**BRIEF**
Could you filter the listing for lines with the word "negY" and return them?
[[ SUPPLIED RECORDS, beginning ]]
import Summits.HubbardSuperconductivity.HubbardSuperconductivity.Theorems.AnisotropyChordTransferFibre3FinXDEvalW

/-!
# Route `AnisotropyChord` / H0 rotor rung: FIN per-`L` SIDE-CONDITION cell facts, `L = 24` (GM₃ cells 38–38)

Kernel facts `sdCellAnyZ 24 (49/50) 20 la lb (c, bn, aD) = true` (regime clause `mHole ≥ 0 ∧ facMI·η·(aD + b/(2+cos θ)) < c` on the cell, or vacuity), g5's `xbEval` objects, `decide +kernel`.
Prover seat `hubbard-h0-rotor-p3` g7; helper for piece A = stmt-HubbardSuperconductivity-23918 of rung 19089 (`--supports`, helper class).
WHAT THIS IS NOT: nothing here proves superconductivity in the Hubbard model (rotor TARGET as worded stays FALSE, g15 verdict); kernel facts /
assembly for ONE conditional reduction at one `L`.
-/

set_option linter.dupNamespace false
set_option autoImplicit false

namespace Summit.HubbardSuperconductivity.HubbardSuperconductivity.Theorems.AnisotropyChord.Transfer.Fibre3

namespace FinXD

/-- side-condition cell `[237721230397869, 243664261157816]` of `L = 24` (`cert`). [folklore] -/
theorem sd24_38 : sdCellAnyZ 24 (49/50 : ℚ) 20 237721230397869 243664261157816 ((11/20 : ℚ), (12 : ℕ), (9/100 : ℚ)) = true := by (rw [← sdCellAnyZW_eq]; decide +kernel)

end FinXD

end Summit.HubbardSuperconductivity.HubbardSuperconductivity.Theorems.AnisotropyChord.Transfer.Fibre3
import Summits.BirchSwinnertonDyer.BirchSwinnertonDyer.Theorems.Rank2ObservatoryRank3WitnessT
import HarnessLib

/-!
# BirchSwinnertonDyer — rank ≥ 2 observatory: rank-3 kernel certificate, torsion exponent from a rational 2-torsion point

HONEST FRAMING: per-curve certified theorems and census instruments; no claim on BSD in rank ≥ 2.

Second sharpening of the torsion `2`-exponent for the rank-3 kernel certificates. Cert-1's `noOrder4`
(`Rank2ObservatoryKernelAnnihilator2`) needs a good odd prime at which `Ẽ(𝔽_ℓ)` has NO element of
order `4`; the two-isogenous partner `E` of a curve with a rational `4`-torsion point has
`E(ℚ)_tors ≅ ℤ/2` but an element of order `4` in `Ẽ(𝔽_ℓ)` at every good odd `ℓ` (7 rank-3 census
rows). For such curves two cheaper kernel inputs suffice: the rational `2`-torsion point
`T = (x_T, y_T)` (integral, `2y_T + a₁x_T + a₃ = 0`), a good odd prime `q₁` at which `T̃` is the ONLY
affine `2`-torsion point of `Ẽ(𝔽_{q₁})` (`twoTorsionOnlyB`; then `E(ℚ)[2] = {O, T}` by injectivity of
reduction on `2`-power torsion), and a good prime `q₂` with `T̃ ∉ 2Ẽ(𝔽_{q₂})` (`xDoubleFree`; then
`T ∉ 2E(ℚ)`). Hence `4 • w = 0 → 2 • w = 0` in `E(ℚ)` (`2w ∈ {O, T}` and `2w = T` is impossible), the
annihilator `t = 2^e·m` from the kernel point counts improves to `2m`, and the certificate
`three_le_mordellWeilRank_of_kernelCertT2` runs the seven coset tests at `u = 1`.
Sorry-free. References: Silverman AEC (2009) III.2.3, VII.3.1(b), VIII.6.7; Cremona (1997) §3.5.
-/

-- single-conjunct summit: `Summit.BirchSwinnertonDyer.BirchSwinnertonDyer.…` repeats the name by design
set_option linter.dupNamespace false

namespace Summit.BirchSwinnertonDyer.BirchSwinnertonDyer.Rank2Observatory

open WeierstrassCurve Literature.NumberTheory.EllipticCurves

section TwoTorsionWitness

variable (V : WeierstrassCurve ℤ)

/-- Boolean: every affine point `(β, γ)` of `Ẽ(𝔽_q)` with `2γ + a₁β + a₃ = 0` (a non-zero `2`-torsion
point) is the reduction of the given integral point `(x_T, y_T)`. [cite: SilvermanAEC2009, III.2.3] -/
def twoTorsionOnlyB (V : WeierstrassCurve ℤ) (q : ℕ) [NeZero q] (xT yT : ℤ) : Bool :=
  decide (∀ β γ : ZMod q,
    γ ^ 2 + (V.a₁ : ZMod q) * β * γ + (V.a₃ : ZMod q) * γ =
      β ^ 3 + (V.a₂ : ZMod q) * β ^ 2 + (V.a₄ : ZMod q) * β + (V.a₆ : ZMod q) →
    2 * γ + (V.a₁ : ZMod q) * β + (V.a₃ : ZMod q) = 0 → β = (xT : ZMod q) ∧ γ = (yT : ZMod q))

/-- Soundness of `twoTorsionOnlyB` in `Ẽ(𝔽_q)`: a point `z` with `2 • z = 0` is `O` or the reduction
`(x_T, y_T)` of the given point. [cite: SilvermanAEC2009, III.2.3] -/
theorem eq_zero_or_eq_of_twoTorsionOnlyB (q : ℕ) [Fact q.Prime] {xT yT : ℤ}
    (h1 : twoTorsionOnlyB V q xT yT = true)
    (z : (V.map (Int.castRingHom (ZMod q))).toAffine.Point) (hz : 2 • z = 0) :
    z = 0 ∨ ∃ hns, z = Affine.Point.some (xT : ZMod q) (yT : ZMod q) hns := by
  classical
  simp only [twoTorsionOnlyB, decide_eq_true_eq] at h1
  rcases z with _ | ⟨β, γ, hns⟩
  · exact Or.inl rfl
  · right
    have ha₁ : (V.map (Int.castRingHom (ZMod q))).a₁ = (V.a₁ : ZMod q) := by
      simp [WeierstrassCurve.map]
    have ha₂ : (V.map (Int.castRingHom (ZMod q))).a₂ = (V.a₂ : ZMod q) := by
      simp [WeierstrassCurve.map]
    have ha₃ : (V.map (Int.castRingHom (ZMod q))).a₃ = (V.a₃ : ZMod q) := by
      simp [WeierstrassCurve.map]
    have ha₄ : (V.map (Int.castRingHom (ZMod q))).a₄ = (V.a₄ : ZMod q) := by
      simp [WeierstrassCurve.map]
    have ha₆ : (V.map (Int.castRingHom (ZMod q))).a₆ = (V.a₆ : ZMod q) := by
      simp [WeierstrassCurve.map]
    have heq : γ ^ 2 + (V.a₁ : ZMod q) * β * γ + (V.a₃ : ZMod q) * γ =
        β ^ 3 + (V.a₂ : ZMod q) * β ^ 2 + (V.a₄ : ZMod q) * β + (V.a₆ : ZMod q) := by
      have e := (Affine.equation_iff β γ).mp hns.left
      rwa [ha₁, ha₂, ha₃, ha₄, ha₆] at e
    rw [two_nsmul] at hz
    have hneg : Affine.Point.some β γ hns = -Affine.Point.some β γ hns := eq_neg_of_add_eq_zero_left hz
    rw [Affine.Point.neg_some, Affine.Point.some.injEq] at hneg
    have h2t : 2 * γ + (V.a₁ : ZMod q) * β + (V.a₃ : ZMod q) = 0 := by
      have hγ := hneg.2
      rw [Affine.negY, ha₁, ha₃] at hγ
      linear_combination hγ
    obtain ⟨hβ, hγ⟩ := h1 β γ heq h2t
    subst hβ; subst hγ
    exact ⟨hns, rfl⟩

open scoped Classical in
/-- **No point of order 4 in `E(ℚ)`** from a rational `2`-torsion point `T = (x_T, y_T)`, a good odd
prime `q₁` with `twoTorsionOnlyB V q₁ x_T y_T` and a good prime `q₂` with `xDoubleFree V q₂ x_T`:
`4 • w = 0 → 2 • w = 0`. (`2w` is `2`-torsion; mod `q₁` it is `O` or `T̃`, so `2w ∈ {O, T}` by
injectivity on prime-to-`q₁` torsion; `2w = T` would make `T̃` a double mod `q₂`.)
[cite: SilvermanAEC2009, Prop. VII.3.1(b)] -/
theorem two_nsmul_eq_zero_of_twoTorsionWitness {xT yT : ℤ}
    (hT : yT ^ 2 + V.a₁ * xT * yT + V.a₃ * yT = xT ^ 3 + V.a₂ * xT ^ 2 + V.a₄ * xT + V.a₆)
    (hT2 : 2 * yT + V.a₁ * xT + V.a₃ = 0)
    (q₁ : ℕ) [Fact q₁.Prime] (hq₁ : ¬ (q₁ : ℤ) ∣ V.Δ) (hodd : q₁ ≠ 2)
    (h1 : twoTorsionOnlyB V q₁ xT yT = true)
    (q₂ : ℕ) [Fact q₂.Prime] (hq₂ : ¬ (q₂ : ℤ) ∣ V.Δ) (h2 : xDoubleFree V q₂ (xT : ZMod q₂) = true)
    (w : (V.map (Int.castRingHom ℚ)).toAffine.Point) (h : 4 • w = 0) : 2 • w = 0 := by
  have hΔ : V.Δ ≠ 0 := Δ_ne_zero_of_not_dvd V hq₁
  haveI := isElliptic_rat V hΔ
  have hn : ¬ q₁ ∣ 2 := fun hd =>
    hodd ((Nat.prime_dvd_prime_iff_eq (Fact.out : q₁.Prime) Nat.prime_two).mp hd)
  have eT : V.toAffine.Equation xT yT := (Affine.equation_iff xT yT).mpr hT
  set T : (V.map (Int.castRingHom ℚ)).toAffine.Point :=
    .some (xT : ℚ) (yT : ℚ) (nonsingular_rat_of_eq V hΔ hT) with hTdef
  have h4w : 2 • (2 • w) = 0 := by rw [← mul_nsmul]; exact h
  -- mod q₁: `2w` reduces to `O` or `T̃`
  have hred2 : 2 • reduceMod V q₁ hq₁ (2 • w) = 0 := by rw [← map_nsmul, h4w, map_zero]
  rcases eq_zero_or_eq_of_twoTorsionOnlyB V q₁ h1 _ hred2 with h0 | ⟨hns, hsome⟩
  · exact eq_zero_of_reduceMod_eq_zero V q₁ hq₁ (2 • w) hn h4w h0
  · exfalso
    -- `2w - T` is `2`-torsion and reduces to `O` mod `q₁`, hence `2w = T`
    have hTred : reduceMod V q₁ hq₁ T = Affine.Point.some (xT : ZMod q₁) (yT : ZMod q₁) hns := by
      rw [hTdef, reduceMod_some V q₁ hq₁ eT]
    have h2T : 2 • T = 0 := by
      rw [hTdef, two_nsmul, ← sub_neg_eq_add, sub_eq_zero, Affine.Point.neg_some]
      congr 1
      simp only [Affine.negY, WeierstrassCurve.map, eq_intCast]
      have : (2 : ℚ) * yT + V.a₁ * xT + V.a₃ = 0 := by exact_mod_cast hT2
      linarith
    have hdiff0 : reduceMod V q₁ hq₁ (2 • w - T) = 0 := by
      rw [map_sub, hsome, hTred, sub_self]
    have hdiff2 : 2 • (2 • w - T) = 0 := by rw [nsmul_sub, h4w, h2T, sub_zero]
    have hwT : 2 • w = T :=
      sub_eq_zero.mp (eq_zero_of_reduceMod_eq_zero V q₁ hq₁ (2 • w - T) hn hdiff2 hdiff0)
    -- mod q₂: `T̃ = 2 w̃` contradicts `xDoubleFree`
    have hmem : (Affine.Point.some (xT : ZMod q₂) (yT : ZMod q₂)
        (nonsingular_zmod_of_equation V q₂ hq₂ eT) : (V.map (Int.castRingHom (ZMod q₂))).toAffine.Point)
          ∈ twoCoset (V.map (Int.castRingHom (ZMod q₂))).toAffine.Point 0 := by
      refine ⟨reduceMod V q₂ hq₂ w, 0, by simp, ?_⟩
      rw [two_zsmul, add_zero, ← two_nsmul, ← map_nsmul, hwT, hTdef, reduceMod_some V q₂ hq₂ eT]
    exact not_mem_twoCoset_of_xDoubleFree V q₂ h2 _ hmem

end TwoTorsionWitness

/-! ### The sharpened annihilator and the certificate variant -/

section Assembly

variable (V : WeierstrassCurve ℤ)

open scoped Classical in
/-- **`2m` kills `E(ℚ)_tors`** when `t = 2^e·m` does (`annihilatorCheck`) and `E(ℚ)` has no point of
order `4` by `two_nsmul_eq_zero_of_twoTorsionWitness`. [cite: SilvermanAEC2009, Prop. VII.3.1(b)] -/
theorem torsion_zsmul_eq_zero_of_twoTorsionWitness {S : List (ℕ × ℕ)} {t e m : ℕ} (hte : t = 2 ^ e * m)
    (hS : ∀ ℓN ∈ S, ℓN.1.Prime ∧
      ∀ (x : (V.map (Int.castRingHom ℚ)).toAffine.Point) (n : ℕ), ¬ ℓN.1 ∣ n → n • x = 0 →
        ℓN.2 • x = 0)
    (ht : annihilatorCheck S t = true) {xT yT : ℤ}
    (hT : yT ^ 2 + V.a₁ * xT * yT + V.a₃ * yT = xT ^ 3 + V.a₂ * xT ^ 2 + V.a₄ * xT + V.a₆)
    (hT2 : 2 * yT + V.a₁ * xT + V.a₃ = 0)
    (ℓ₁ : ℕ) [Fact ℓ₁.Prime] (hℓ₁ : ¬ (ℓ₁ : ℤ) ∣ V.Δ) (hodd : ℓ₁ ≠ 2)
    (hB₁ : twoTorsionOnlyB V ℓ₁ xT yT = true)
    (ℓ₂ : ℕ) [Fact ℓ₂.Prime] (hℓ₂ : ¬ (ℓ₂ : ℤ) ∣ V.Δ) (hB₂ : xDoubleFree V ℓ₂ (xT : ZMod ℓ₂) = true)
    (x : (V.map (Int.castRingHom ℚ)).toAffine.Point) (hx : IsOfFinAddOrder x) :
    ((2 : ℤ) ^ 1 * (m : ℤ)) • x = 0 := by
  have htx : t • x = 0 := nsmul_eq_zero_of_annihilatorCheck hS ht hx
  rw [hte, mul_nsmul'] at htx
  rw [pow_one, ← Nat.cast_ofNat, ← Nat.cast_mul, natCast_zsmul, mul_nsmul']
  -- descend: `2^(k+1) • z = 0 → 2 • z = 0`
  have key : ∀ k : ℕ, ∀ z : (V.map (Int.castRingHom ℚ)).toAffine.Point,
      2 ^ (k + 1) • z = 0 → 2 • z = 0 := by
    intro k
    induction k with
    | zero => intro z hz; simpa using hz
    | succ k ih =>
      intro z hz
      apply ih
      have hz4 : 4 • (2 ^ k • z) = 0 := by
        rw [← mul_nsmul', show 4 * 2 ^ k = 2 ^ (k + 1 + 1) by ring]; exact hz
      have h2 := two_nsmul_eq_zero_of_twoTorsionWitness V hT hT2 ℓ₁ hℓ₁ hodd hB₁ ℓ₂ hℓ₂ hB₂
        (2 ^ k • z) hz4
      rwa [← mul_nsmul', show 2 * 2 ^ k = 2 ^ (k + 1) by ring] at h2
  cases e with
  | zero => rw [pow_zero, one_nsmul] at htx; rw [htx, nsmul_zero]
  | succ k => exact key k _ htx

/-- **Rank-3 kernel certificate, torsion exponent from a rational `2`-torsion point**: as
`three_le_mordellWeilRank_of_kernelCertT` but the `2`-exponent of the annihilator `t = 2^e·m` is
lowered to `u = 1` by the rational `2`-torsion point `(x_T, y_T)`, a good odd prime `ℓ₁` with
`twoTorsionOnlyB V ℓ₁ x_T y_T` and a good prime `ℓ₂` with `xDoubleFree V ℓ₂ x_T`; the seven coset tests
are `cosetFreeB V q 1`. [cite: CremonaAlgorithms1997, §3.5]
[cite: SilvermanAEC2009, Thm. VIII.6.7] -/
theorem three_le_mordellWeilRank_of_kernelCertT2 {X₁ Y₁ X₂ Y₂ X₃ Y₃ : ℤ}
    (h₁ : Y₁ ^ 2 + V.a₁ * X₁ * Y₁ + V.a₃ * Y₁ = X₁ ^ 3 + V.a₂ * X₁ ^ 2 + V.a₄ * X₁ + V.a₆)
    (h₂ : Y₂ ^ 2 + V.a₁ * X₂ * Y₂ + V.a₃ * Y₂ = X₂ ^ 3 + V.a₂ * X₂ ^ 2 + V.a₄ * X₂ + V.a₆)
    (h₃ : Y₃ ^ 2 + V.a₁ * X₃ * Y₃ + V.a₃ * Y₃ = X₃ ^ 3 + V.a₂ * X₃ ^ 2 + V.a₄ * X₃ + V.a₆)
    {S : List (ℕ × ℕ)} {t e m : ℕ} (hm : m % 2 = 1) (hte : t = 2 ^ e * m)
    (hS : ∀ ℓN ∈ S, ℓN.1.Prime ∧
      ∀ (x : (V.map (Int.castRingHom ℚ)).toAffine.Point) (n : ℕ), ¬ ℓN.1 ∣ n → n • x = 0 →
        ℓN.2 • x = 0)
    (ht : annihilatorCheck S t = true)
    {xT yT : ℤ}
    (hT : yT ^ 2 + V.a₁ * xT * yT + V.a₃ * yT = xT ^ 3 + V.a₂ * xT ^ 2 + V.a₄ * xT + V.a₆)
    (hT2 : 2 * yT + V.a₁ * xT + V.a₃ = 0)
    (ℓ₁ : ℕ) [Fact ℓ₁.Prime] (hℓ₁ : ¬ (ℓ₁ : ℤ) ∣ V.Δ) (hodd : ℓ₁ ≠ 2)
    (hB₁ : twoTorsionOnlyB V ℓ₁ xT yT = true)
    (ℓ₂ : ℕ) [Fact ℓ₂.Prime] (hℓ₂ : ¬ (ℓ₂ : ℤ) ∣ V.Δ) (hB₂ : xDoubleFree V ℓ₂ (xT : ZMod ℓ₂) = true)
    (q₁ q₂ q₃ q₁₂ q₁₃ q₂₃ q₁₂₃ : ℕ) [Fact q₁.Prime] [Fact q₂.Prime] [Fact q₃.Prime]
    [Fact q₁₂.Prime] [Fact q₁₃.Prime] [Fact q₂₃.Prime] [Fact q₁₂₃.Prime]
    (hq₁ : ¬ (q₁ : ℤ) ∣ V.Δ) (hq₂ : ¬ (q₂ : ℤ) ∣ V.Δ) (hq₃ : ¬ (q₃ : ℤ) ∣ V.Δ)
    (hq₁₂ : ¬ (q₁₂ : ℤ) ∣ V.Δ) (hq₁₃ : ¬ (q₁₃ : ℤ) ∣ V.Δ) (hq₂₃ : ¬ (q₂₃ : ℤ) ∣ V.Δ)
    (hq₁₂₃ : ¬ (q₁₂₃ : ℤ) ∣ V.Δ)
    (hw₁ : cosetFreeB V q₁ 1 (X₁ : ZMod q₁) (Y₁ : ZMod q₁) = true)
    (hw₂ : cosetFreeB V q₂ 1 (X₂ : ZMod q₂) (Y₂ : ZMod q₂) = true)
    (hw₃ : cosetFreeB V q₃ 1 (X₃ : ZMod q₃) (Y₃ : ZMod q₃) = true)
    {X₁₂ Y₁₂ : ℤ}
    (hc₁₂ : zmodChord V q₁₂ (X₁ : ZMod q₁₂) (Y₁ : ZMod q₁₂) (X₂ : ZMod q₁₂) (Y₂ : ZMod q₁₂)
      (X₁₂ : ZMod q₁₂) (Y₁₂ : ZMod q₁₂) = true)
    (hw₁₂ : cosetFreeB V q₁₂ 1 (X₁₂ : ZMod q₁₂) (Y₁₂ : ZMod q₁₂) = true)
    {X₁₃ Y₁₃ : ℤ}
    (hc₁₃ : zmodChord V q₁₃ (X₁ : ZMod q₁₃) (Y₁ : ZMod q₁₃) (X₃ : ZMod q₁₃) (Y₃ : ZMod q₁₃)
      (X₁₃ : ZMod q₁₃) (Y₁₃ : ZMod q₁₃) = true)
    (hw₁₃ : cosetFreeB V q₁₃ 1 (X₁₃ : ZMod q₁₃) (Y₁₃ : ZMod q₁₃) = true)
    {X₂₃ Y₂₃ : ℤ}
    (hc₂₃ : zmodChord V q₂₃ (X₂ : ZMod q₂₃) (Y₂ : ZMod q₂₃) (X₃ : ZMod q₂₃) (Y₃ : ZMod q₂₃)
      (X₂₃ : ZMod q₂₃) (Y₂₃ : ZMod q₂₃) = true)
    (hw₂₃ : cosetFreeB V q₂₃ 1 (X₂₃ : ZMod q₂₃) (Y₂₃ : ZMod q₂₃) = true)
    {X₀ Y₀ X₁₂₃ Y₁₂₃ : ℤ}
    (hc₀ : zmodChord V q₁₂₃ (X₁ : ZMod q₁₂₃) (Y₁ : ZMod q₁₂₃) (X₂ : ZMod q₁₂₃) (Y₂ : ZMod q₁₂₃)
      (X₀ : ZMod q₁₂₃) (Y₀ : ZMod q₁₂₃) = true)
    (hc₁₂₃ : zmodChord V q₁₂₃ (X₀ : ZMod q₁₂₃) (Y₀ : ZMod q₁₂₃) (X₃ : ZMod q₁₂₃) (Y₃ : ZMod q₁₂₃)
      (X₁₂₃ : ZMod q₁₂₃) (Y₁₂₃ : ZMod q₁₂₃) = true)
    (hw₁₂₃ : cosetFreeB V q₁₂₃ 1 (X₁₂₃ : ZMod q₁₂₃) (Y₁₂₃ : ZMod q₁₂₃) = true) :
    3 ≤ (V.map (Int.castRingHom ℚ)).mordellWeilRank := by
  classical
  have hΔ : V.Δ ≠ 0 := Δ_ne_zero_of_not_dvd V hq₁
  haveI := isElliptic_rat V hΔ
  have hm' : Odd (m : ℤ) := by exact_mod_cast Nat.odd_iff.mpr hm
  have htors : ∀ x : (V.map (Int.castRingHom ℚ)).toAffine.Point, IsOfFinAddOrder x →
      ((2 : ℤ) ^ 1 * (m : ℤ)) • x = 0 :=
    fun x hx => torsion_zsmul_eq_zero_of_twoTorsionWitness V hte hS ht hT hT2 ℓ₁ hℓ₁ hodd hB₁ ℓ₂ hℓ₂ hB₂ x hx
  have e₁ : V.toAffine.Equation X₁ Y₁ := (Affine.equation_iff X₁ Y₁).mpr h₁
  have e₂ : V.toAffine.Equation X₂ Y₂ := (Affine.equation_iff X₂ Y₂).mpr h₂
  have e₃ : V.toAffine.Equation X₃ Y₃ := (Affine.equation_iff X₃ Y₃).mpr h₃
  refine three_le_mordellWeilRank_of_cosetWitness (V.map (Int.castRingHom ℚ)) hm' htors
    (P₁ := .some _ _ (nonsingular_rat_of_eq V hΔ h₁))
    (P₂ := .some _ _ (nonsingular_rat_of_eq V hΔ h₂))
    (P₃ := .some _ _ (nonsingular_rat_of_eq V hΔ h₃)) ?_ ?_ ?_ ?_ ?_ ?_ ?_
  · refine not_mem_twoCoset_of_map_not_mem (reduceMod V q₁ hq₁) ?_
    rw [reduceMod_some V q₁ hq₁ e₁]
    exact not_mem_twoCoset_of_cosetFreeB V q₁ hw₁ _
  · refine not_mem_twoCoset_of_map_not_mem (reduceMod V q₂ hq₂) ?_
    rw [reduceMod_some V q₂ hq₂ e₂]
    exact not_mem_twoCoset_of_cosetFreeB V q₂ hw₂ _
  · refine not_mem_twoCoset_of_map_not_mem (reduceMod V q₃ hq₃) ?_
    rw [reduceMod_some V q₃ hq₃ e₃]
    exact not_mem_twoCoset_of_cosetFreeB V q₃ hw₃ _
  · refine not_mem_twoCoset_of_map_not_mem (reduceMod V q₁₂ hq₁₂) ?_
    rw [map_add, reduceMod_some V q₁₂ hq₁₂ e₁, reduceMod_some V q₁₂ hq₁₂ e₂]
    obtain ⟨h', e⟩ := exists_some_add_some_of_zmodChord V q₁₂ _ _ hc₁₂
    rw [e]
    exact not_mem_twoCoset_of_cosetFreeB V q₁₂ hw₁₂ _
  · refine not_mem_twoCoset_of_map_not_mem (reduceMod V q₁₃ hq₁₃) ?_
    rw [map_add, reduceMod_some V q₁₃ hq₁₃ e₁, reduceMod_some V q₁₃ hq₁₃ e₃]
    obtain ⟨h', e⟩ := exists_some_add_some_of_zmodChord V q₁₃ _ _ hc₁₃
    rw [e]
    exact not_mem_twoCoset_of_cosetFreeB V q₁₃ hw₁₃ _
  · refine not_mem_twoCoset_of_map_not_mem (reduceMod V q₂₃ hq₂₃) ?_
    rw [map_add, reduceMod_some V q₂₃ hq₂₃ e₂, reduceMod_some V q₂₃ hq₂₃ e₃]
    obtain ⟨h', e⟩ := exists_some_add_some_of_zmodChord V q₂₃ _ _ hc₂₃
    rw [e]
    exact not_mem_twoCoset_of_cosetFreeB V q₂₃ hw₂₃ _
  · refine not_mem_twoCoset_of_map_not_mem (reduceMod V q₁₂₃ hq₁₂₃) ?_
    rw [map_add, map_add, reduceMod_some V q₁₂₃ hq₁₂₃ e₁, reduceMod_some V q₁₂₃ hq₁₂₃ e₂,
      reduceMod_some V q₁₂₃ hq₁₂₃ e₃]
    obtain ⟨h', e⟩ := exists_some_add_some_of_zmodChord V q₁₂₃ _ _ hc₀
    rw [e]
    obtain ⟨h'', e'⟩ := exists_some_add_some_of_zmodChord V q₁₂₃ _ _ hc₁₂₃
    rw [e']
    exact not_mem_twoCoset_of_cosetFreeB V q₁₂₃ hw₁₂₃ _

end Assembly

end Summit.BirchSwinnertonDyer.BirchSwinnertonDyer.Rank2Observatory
[[ SUPPLIED RECORDS, end ]]
**EXPECTED OUTPUT**
      rw [Affine.negY, ha₁, ha₃] at hγ
      simp only [Affine.negY, WeierstrassCurve.map, eq_intCast]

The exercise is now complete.